Work instructions | Write out exactly the lines of the material below, beginning at the top and ending at the line that contains "# The double-cancelling".

[Opening Data shown section]

import Summits.Schanuel.Schanuel.Theorems.ZilberEacCancellingFibreLimits
import Mathlib.Analysis.SpecialFunctions.Pow.Asymptotics
import HarnessLib

/-!
# The double-cancelling regime: growth of the scale `Λ = ‖S‖^{e₁}` and polynomial bookkeeping

Zilber's Exponential-Algebraic Closedness, case ladder (host summit Schanuel, cell `pub-schanuel`,
seat 2, gen 15).  Along the label `n → ∞` of the double-cancelling regime (HANDOFF O59 PLAN,
`ZilberEacDoubleCancellingSystem`) the base value is `y₂ = Sω^{j₀}e^{v/e₀}` with
`S = e^{τ/e₀}`, `τ = Log(2πin/(r₀A))` (`A = a₀s ≠ 0`), so `‖S‖^{e₀} = 2πn/(|r₀|‖A‖)` and the
cancelling depth is `Λ = ‖S‖^{e₁} = (2πn/(|r₀|‖A‖))^{e₁/e₀}`: the quantities `e^{xⱼ}` are
`O(e^{−cΛ})` while everything else is polynomial in `n`.  This file isolates the comparisons
"polynomial × `e^{−aΛ}` → 0" used by `ZilberEacDoubleCancellingExistence`.

* `norm_S_pow_eq` — `‖S‖^{k} = exp((k/e₀)(log(2π/(|r₀|‖A‖)) + log n))`, in particular
  `‖S‖^{e₀} = 2πn/(|r₀|‖A‖)`;
* `tendsto_normS_atTop`, `tendsto_Lambda_div_log_atTop` — `‖S‖ → ∞`, `Λ/log n → ∞`
  (`0 < e₁`);
* **`tendsto_pow_mul_exp_neg_Lambda`** — `n^k e^{−aΛ} → 0` for every `k : ℕ`, `a > 0`;
* `sum_norm_coeff_pow_le` — `Σ_{i<e} ‖Bᵢ‖‖S‖^{i+1} ≤ (Σ‖Bᵢ‖)‖S‖^{e'}` for `e ≤ e'`, `1 ≤ ‖S‖`.

HONEST FRAMING: bookkeeping for explicit members of an OPEN cell (`ECCell 3 2`); NOT Schanuel's
conjecture; EAC ⇏ SC.
-/

noncomputable section

open Complex Filter Topology Asymptotics

set_option linter.dupNamespace false

namespace Summit.Schanuel.Schanuel.Theorems

section Scale

variable {r₀ : ℝ} (hr₀ : r₀ ≠ 0) {A : ℂ} (hA : A ≠ 0)
include hr₀ hA

/-- `‖S‖^k = exp((k/e₀)·Re τ)` with `Re τ = log(2π/(|r₀|‖A‖)) + log n`, `n ≥ 1`. [folklore] -/
theorem norm_S_pow_eq (e₀ : ℕ) {n : ℕ} (hn : 1 ≤ n) (k : ℕ) :
    ‖exp (Complex.log (2 * Real.pi * I * (n : ℂ) / ((r₀ : ℂ) * A)) / (e₀ : ℂ))‖ ^ k =
      Real.exp (((k : ℝ) / e₀) * (Real.log (2 * Real.pi / (|r₀| * ‖A‖)) + Real.log n)) := by
  have hnpos : (0 : ℝ) < n := by exact_mod_cast hn
  rw [Complex.norm_exp, ← Real.exp_nat_mul, Complex.div_natCast_re,
    show ((n : ℂ)) = (((n : ℝ)) : ℂ) by norm_cast, re_log_label_quot hnpos hr₀ hA]
  congr 1
  ring

/-- `‖S‖ → ∞`. [folklore] -/
theorem tendsto_normS_atTop (e₀ : ℕ) (he₀ : 1 ≤ e₀) :
    Tendsto (fun n : ℕ => ‖exp (Complex.log (2 * Real.pi * I * (n : ℂ) / ((r₀ : ℂ) * A)) / (e₀ : ℂ))‖)
      atTop atTop := by
  have he : (0 : ℝ) < e₀ := by exact_mod_cast he₀
  have h1 : Tendsto (fun n : ℕ => Real.exp (((1 : ℝ) / e₀) *
      (Real.log (2 * Real.pi / (|r₀| * ‖A‖)) + Real.log n))) atTop atTop := by
    refine Real.tendsto_exp_atTop.comp ?_
    refine Tendsto.const_mul_atTop (by positivity) ?_
    exact tendsto_atTop_add_const_left _ _
      (Real.tendsto_log_atTop.comp tendsto_natCast_atTop_atTop)
  refine (h1.congr' ?_)
  filter_upwards [eventually_ge_atTop 1] with n hn
  have := norm_S_pow_eq hr₀ hA e₀ hn 1
  rw [pow_one, Nat.cast_one] at this
  exact this.symm

/-- `Λ / log n → ∞` for `Λ = ‖S‖^{e₁}`, `1 ≤ e₁`. [folklore] -/
theorem tendsto_Lambda_div_log_atTop (e₀ : ℕ) (he₀ : 1 ≤ e₀) (e₁ : ℕ) (he₁ : 1 ≤ e₁) :
    Tendsto (fun n : ℕ =>
      ‖exp (Complex.log (2 * Real.pi * I * (n : ℂ) / ((r₀ : ℂ) * A)) / (e₀ : ℂ))‖ ^ e₁ / Real.log n)
      atTop atTop := by
  have he : (0 : ℝ) < e₀ := by exact_mod_cast he₀
  set a : ℝ := (e₁ : ℝ) / e₀ with ha
  have hapos : 0 < a := by rw [ha]; positivity
  set L₀ : ℝ := Real.log (2 * Real.pi / (|r₀| * ‖A‖)) with hL₀
  -- `Λ = e^{aL₀} · n^a`; `n^a / log n → ∞`
  have hmain : Tendsto (fun n : ℕ => Real.exp (a * L₀) * ((n : ℝ) ^ a / Real.log n)) atTop atTop := by
    refine Tendsto.const_mul_atTop (Real.exp_pos _) ?_
    have h1 : Tendsto (fun x : ℝ => Real.log x / x ^ a) atTop (𝓝 0) :=
      (isLittleO_log_rpow_atTop hapos).tendsto_div_nhds_zero
    have h2 : Tendsto (fun n : ℕ => Real.log n / (n : ℝ) ^ a) atTop (𝓝[>] 0) := by
      refine tendsto_nhdsWithin_iff.2 ⟨h1.comp tendsto_natCast_atTop_atTop, ?_⟩
      filter_upwards [eventually_ge_atTop 2] with n hn
      have hn' : (2 : ℝ) ≤ n := by exact_mod_cast hn
      exact div_pos (Real.log_pos (by linarith)) (Real.rpow_pos_of_pos (by linarith) _)
    have h3 := h2.inv_tendsto_nhdsGT_zero
    refine h3.congr fun n => ?_
    simp only [Pi.inv_apply, inv_div]
  refine hmain.congr' ?_
  filter_upwards [eventually_ge_atTop 1] with n hn
  have hnpos : (0 : ℝ) < n := by exact_mod_cast hn
  rw [norm_S_pow_eq hr₀ hA e₀ hn e₁, ← hL₀, show ((e₁ : ℝ) / e₀) = a from rfl, mul_add,
    Real.exp_add, Real.rpow_def_of_pos hnpos]
  ring_nf

/-- **Polynomial × `e^{−aΛ}` → 0.** [folklore] -/
theorem tendsto_pow_mul_exp_neg_Lambda (e₀ : ℕ) (he₀ : 1 ≤ e₀) (e₁ : ℕ) (he₁ : 1 ≤ e₁) (k : ℕ)
    {a : ℝ} (ha : 0 < a) :
    Tendsto (fun n : ℕ => (n : ℝ) ^ k * Real.exp (-(a *
      ‖exp (Complex.log (2 * Real.pi * I * (n : ℂ) / ((r₀ : ℂ) * A)) / (e₀ : ℂ))‖ ^ e₁))) atTop (𝓝 0) := by
  have hΛ := tendsto_Lambda_div_log_atTop hr₀ hA e₀ he₀ e₁ he₁
  -- eventually `aΛ ≥ (k+1) log n`, so the sequence is `≤ 1/n`
  have hev : ∀ᶠ n : ℕ in atTop, ((k : ℝ) + 1) / a ≤
      ‖exp (Complex.log (2 * Real.pi * I * (n : ℂ) / ((r₀ : ℂ) * A)) / (e₀ : ℂ))‖ ^ e₁ / Real.log n :=
    hΛ.eventually_ge_atTop _
  have hinv : Tendsto (fun n : ℕ => 1 / (n : ℝ)) atTop (𝓝 0) := tendsto_one_div_atTop_nhds_zero_nat
  refine squeeze_zero' (Eventually.of_forall fun n => by positivity) ?_ hinv
  filter_upwards [hev, eventually_ge_atTop 2] with n hn hn2
  have hn2' : (2 : ℝ) ≤ n := by exact_mod_cast hn2
  have hnpos : (0 : ℝ) < n := by linarith
  have hlog : 0 < Real.log n := Real.log_pos (by linarith)
  set Λ := ‖exp (Complex.log (2 * Real.pi * I * (n : ℂ) / ((r₀ : ℂ) * A)) / (e₀ : ℂ))‖ ^ e₁ with hΛdef
  have h1 : ((k : ℝ) + 1) * Real.log n ≤ a * Λ := by
    have := (div_le_div_iff₀ ha hlog).1 hn
    linarith
  calc (n : ℝ) ^ k * Real.exp (-(a * Λ)) ≤ (n : ℝ) ^ k * Real.exp (-(((k : ℝ) + 1) * Real.log n)) :=
        mul_le_mul_of_nonneg_left (Real.exp_le_exp.2 (by linarith)) (by positivity)
    _ = 1 / n := by
        rw [show -(((k : ℝ) + 1) * Real.log n) = -((((k + 1 : ℕ)) : ℝ) * Real.log n) by push_cast; ring,
          ← Real.log_pow, Real.exp_neg, Real.exp_log (by positivity), pow_succ]
        field_simp

end Scale

section Sums

/-- `Σ_{i<e} ‖Bᵢ‖ s^{i+1} ≤ (Σ_{i<e} ‖Bᵢ‖) s^{e'}` for `1 ≤ s` and `e ≤ e'`. [folklore] -/
theorem sum_norm_coeff_pow_le (B : ℕ → ℂ) {e e' : ℕ} (he : e ≤ e') {s : ℝ} (hs : 1 ≤ s) :
    ∑ i ∈ Finset.range e, ‖B i‖ * s ^ (i + 1) ≤ (∑ i ∈ Finset.range e, ‖B i‖) * s ^ e' := by
  rw [Finset.sum_mul]
  refine Finset.sum_le_sum fun i hi => ?_
  have hi' : i < e := Finset.mem_range.1 hi
  exact mul_le_mul_of_nonneg_left (pow_le_pow_right₀ hs (by omega)) (norm_nonneg _)

end Sums

end Summit.Schanuel.Schanuel.Theorems

end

[Closing Data shown section]

Solution for this problem |
import Summits.Schanuel.Schanuel.Theorems.ZilberEacCancellingFibreLimits
import Mathlib.Analysis.SpecialFunctions.Pow.Asymptotics
import HarnessLib

/-!
# The double-cancelling regime: growth of the scale `Λ = ‖S‖^{e₁}` and polynomial bookkeeping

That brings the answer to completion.